My artistic journey began in 2020, in a simple and spontaneous way, without any academic background. I started with acrylic paints on canvas, but soon pushed beyond, driven by the desire to experiment. Every new material I discovered became a possibility: modeling pastes, sand, gravel, powders, rock fragments. Over time, I learned to create my own blends from scratch, mixing glues, fillers, gels, resins, and natural elements. This is how matter itself became the core of my research.
My work is a process of continuous growth. There wasn’t a single moment that changed my path—it has always been a constant curiosity, the urge to try and try again, even inventing the tools with which I spread and shape my pastes. Every gesture, every movement of the body becomes an integral part of the work. It is a physical language, a dialogue between me and the surface, gestures that leave their mark in the material.
I love feeding on suggestions: places, encounters, online explorations, artists discovered by chance. It’s not about copying, but about reworking, transforming what I see into something that becomes mine. Today, my experimentation has expanded to dialogue with technology: I create textures with artificial intelligence, transform them into 3D-printed sheets, and then cover them with my handmade blends. It is a meeting point between craftsmanship and innovation, between the physicality of gesture and the infinite possibilities of the digital.
What excites me, however, is not just the final result—it is the entire creative cycle. From choosing the wood at the carpenter’s shop, to preparing the blends, to waiting through long drying times, then spraying color with a compressor and spray gun, and finally finishing with epoxy resin. Every phase is a ritual, every passage has its own magic.

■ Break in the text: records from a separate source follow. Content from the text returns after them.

import Summits.BirchSwinnertonDyer.BirchSwinnertonDyer.Theorems.KimAtThreeFineKatoKPortInertia
import Mathlib.LinearAlgebra.LinearIndependent.Basic
import HarnessLib

/-!
# K-PORT glue (toward `hres`, step r3 + G6): an UNRAMIFIED finite Galois `K ⊇ ℚ_p` has an integer of
# UNIT TRACE — `∃ a ∈ 𝒪_K, ‖∑_σ σ a‖ = 1` (the residue traces `∑_σ σ̄` do not all vanish)
# (cell `bsd-addord`, seat w2-kport gen 2; `--supports stmt-BirchSwinnertonDyer-19560`, helper)

HONEST FRAMING. Route W2 (`route-BirchSwinnertonDyer-KimAtThreeKolyvagin`), crux 19560
`KatoKuriharaPortThreeShared`, residual ⟨C1⟩ clause (C1.c), hypothesis `hres` of gen 0's
`KPort.consumer_of_exists_norm_not_mem_kernel`. In the residue-field proof of `hres` the norm
`N(P) = ∑_σ σP` of a point reduces to `∑_σ σ̄(r(P̃))` in `k⁺ ≅ Ẽ_ns(k)`; one needs an element of `k`
on which `∑_σ σ̄` does not vanish. This file proves exactly that, in the port's `K`-level currency:

  `exists_norm_sum_galois_eq_one`: for `K/ℚ_p` finite with `𝔪_K = p𝒪_K` (`hK`) there is `a ∈ 𝒪_K`
  with `‖∑_{σ ∈ Aut_{ℚ_p}(K)} σ a‖ = 1`,

i.e. `Tr_{K/ℚ_p}(𝒪_K) ⊄ pℤ_p` when `K/ℚ_p` is Galois (`exists_norm_trace_eq_one`). PROOF: by
`…KPortInertia` (`σ̄ = τ̄ ⇒ σ = τ`) the residue automorphisms `σ̄ : k → k` are pairwise distinct, hence
linearly independent over `k` (Artin/Dedekind, Mathlib `linearIndependent_monoidHom`), so `∑_σ σ̄ ≠ 0`.
The maps `σ|_𝒪` and `σ̄` are built inside the proof (Mathlib `RingHom.codRestrict`,
`IsLocalRing.ResidueField.map`); no definition is introduced. TOOL theorems only (no definition, no
named fact, no `sorry`); closes nothing by itself; nothing booked.

References: J.-P. Serre, *Local Fields* (1979), Ch. I §7, Ch. III §5 (the different of an unramified
extension is trivial) [SerreLocalFields1979]; E. Artin, linear independence of characters, as in Mathlib
`linearIndependent_monoidHom` [folklore].
-/

noncomputable section

-- the cell's Theorems namespace `Summit.BirchSwinnertonDyer.BirchSwinnertonDyer.…` repeats the summit name by design (D-0017)
set_option linter.dupNamespace false

open scoped Classical NNReal

namespace Summit.BirchSwinnertonDyer.BirchSwinnertonDyer.Theorems.KPort

open Summit.BirchSwinnertonDyer.Rank1Residual.Additive.BallEval
open Literature.NumberTheory.GaloisRepresentations.LubinTate (unitBall mem_unitBall_iff)

variable {p : ℕ} [hp : Fact p.Prime] {K : Type*} [NontriviallyNormedField K] [NormedAlgebra ℚ_[p] K]
  [IsUltrametricDist K] [FiniteDimensional ℚ_[p] K]

/-- A unit of `𝒪_K` has norm `1`, and conversely. [folklore] -/
theorem isUnit_unitBall_iff_norm_eq_one (a : unitBall K) : IsUnit a ↔ ‖(a : K)‖ = 1 := by
  have hv := Valuation.integer.integers (NormedField.valuation (K := K))
  rw [hv.isUnit_iff_valuation_eq_one]
  change NormedField.valuation (K := K) (a : K) = 1 ↔ _
  rw [← NNReal.coe_inj, NormedField.valuation_apply, coe_nnnorm, NNReal.coe_one]

/-- **An integer of unit trace in an unramified `K/ℚ_p`.** For `K` a finite-dimensional complete
ultrametric `ℚ_p`-field with `𝔪_K = p𝒪_K` (`hK`) there is `a ∈ 𝒪_K` with `‖∑_{σ ∈ Aut_{ℚ_p} K} σ a‖ = 1`:
the residue characters `σ̄` are pairwise distinct (`…KPortInertia`), hence `k`-linearly independent,
so `∑_σ σ̄ ≠ 0` on `k = 𝒪_K/𝔪_K`. [cite: SerreLocalFields1979, Ch. I §7 and Ch. III §5] -/
theorem exists_norm_sum_galois_eq_one (hK : ∀ x : K, ‖x‖ < 1 → ‖x‖ ≤ ‖(p : K)‖) :
    ∃ a : K, ‖a‖ ≤ 1 ∧ ‖∑ σ : K ≃ₐ[ℚ_[p]] K, σ a‖ = 1 := by
  haveI : Algebra.IsAlgebraic ℚ_[p] K := Algebra.IsAlgebraic.of_finite ℚ_[p] K
  -- `σ|_𝒪 : 𝒪 →+* 𝒪`
  let σO : (K ≃ₐ[ℚ_[p]] K) → (unitBall K →+* unitBall K) := fun σ =>
    ((σ : K →+* K).comp (unitBall K).subtype).codRestrict (unitBall K) fun a =>
      (mem_unitBall_iff K).mpr (norm_galois_le_one σ ((mem_unitBall_iff K).mp a.2))
  have σO_coe : ∀ σ (a : unitBall K), ((σO σ a : unitBall K) : K) = σ a := fun σ a => rfl
  haveI hloc : ∀ σ, IsLocalHom (σO σ) := fun σ =>
    ⟨fun a ha => by
      rw [isUnit_unitBall_iff_norm_eq_one] at ha ⊢
      rw [σO_coe, norm_algEquiv_eq] at ha
      exact ha⟩
  -- `σ̄ : k →+* k`
  let σk : (K ≃ₐ[ℚ_[p]] K) → (IsLocalRing.ResidueField (unitBall K) →* IsLocalRing.ResidueField (unitBall K)) :=
    fun σ => (IsLocalRing.ResidueField.map (σO σ)).toMonoidHom
  have σk_apply : ∀ σ (a : unitBall K), σk σ (IsLocalRing.residue (unitBall K) a) =
      IsLocalRing.residue (unitBall K) (σO σ a) := fun σ a => rfl
  -- distinct residue characters
  have hinj : Function.Injective σk := by
    intro σ τ hστ
    refine algEquiv_eq_of_forall_norm_sub_lt_one hK σ τ fun x hx => ?_
    have h := DFunLike.congr_fun hστ (IsLocalRing.residue (unitBall K) ⟨x, (mem_unitBall_iff K).mpr hx⟩)
    rw [σk_apply, σk_apply, residue_eq_residue_iff_norm_sub_lt_one] at h
    exact h
  -- linear independence of characters ⇒ `∑ σ̄ ≠ 0`
  have hli := (linearIndependent_monoidHom (IsLocalRing.ResidueField (unitBall K))
    (IsLocalRing.ResidueField (unitBall K))).comp σk hinj
  rw [Fintype.linearIndependent_iff] at hli
  have hne : (∑ σ : K ≃ₐ[ℚ_[p]] K, ((σk σ : IsLocalRing.ResidueField (unitBall K) →* _) :
      IsLocalRing.ResidueField (unitBall K) → IsLocalRing.ResidueField (unitBall K))) ≠ 0 := by
    intro h0
    have h1 := hli (fun _ => 1) (by simpa only [one_smul, Function.comp_apply] using h0)
    exact one_ne_zero (h1 1)
  obtain ⟨ω, hω⟩ := Function.ne_iff.mp hne
  rw [Finset.sum_apply, Pi.zero_apply] at hω
  obtain ⟨a₀, rfl⟩ := IsLocalRing.residue_surjective ω
  refine ⟨a₀, (mem_unitBall_iff K).mp a₀.2, ?_⟩
  have key := (norm_sum_eq_one_iff_residue_sum_ne_zero (Finset.univ : Finset (K ≃ₐ[ℚ_[p]] K))
    (fun σ => σO σ a₀)).mpr (by simpa only [σk_apply] using hω)
  simpa only [σO_coe] using key

/-- The same in TRACE language for `K/ℚ_p` Galois: some `a ∈ 𝒪_K` has `‖Tr_{K/ℚ_p} a‖ = 1`
(`Tr_{K/ℚ_p}(𝒪_K) = ℤ_p`: the different of an unramified extension is trivial).
[cite: SerreLocalFields1979, Ch. III §5] -/
theorem exists_norm_trace_eq_one [IsGalois ℚ_[p] K] (hK : ∀ x : K, ‖x‖ < 1 → ‖x‖ ≤ ‖(p : K)‖) :
    ∃ a : K, ‖a‖ ≤ 1 ∧ ‖Algebra.trace ℚ_[p] K a‖ = 1 := by
  obtain ⟨a, ha, hsum⟩ := exists_norm_sum_galois_eq_one hK
  refine ⟨a, ha, ?_⟩
  rw [← norm_algebraMap' K (Algebra.trace ℚ_[p] K a), trace_eq_sum_automorphisms]
  exact hsum

end Summit.BirchSwinnertonDyer.BirchSwinnertonDyer.Theorems.KPort

end
import Mathlib
import Summits.Ventures.PercRepro2.K5TypedSimple
import Summits.Ventures.PercRepro2.K5TypedK3Marks

/-!
# ROW 2′TRI ON EVERY SIMPLE GRAPH ON FIVE MARKED VERTICES, ALL MINORS
(blind cell PercRepro2, typer-1 g10)

`K5K3Transfer.lean` transports the typed `K₃` base at `z ≡ false` (p2's `ResidualCore` form).  Here the
`ι : V ≃ Fin 5` pattern machinery of `K5TypedSimple.lean` transports it for EVERY minor `(F, z)`: on a
loop-free graph without parallel edges on five vertices, `K3_pattern` (the kernel of `G` is the kernel of
`K₅` along the pattern map) and `typedCount_pattern_eq` give

* **`typedBases_five`**: `CovForm.TypedBases ends o a₁ a₂ a₃ b` — row 2′TRI itself, in the tree's vocabulary —
  for marks with `ι o = 0, ι a₁ = 1, ι a₂ = 2, ι a₃ = 3` and `ι b ∈ {4, 3, 0}` (distinct marks, `b = a₃`, or
  `o = b`);
* **`HCov_five`**: (HCOV) for every admissible weight vector on such a graph (`CovForm.HCov_of_typedBases`).
-/

namespace Summit.Ventures.PercRepro2

namespace K5

section Five

variable {V : Type*} {E : Type*} [Fintype E] [DecidableEq E] [DecidableEq V]
variable (ι : V ≃ Fin 5) (ends : E → Sym2 V)
variable {R : Type*} [Field R]

omit [DecidableEq E] in
/-- **The kernel `K₃` of `G` is the kernel of `K₅` along the pattern map.** -/
lemma K3_pattern (o a₁ a₂ a₃ b : V) (x y w : Config E) :
    CovForm.K3 (R := R) ends o a₁ a₂ a₃ b x y w =
      CovForm.K3 (R := R) ends5 (ι o) (ι a₁) (ι a₂) (ι a₃) (ι b)
        (pattern ι ends x) (pattern ι ends y) (pattern ι ends w) := by
  unfold CovForm.K3 CovForm.sepKernel CovForm.f3 CovForm.f4 CovForm.f5 CovForm.f6 CovForm.f7 CovForm.f10
    CovForm.f11 CovForm.f12 CovForm.sigma CovForm.inU CovForm.iQ CovForm.iPD CovForm.iL CovForm.iH
  simp only [Fin.sum_univ_succ, Fin.sum_univ_zero, Matrix.cons_val_zero, Matrix.cons_val_succ, add_zero,
    connEvent_eq_preimage ι ends, avoidAll_eq_preimage ι ends, PDEvent_eq_preimage ι ends, indicator_pattern]

/-- The typed counts of `K₃` on `G` are typed counts of `K₃` on `K₅`. -/
theorem typedCount_K3_eq_five (hloop : ∀ e, ¬ (ends e).IsDiag) (hinj : Function.Injective ends)
    (o a₁ a₂ a₃ b : V) (F : Finset E) (z : Config E) (τ : E → ℕ) :
    typedCount F z τ (CovForm.K3 (R := R) ends o a₁ a₂ a₃ b) =
      typedCount (minorF ι ends F) (pattern ι ends z) (minorτ ι ends τ)
        (CovForm.K3 (R := R) ends5 (ι o) (ι a₁) (ι a₂) (ι a₃) (ι b)) := by
  rw [← typedCount_pattern_eq ι ends hloop hinj]
  congr 1
  funext x y w
  exact K3_pattern ι ends o a₁ a₂ a₃ b x y w

variable [LinearOrder R] [IsStrictOrderedRing R]

/-- **ROW 2′TRI ON EVERY LOOP-FREE GRAPH WITHOUT PARALLEL EDGES ON FIVE MARKED VERTICES**, all minors:
marks `ι o = 0, ι a₁ = 1, ι a₂ = 2, ι a₃ = 3` and `ι b ∈ {4, 3, 0}`. -/
theorem typedBases_five (hloop : ∀ e, ¬ (ends e).IsDiag) (hinj : Function.Injective ends)
    (o a₁ a₂ a₃ b : V) (h₀ : ι o = 0) (h₁ : ι a₁ = 1) (h₂ : ι a₂ = 2) (h₃ : ι a₃ = 3)
    (hb : ι b = 4 ∨ ι b = 3 ∨ ι b = 0) :
    CovForm.TypedBases (R := R) ends o a₁ a₂ a₃ b := by
  intro F z τ _
  rw [typedCount_K3_eq_five ι ends hloop hinj, h₀, h₁, h₂, h₃]
  rcases hb with h | h | h <;> rw [h]
  · exact typedCount_K3_nonneg_of_cert 4 cert3_4 _ _ _
  · exact typedCount_K3_nonneg_of_cert 3 cert3_3 _ _ _
  · exact typedCount_K3_nonneg_of_cert 0 cert3_0 _ _ _

/-- **(HCOV) on every such graph for every admissible weight vector.** -/
theorem HCov_five (hloop : ∀ e, ¬ (ends e).IsDiag) (hinj : Function.Injective ends)
    (o a₁ a₂ a₃ b : V) (h₀ : ι o = 0) (h₁ : ι a₁ = 1) (h₂ : ι a₂ = 2) (h₃ : ι a₃ = 3)
    (hb : ι b = 4 ∨ ι b = 3 ∨ ι b = 0) (p : E → R) (hp : IsProbVec p) :
    CovForm.HCov p ends o a₁ a₂ a₃ b :=
  CovForm.HCov_of_typedBases ends o a₁ a₂ a₃ b (typedBases_five ι ends hloop hinj o a₁ a₂ a₃ b h₀ h₁ h₂ h₃ hb)
    p hp

end Five

end K5

end Summit.Ventures.PercRepro2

For me, art is freedom, discovery, a continuous life lesson. You know where you begin, but you don’t know where it will take you. This journey has brought me closer and closer to a sculptural approach: sculpting the material, not just painting it, to reveal what lies “behind the surface.”
Many of my works are born precisely from this idea: that behind every layer, every mask, every armor we build to protect ourselves, there is an authentic beauty that deserves to emerge. My art is an invitation to embrace this—to abandon superstructures and show ourselves for who we truly are. Imperfect, unique, alive.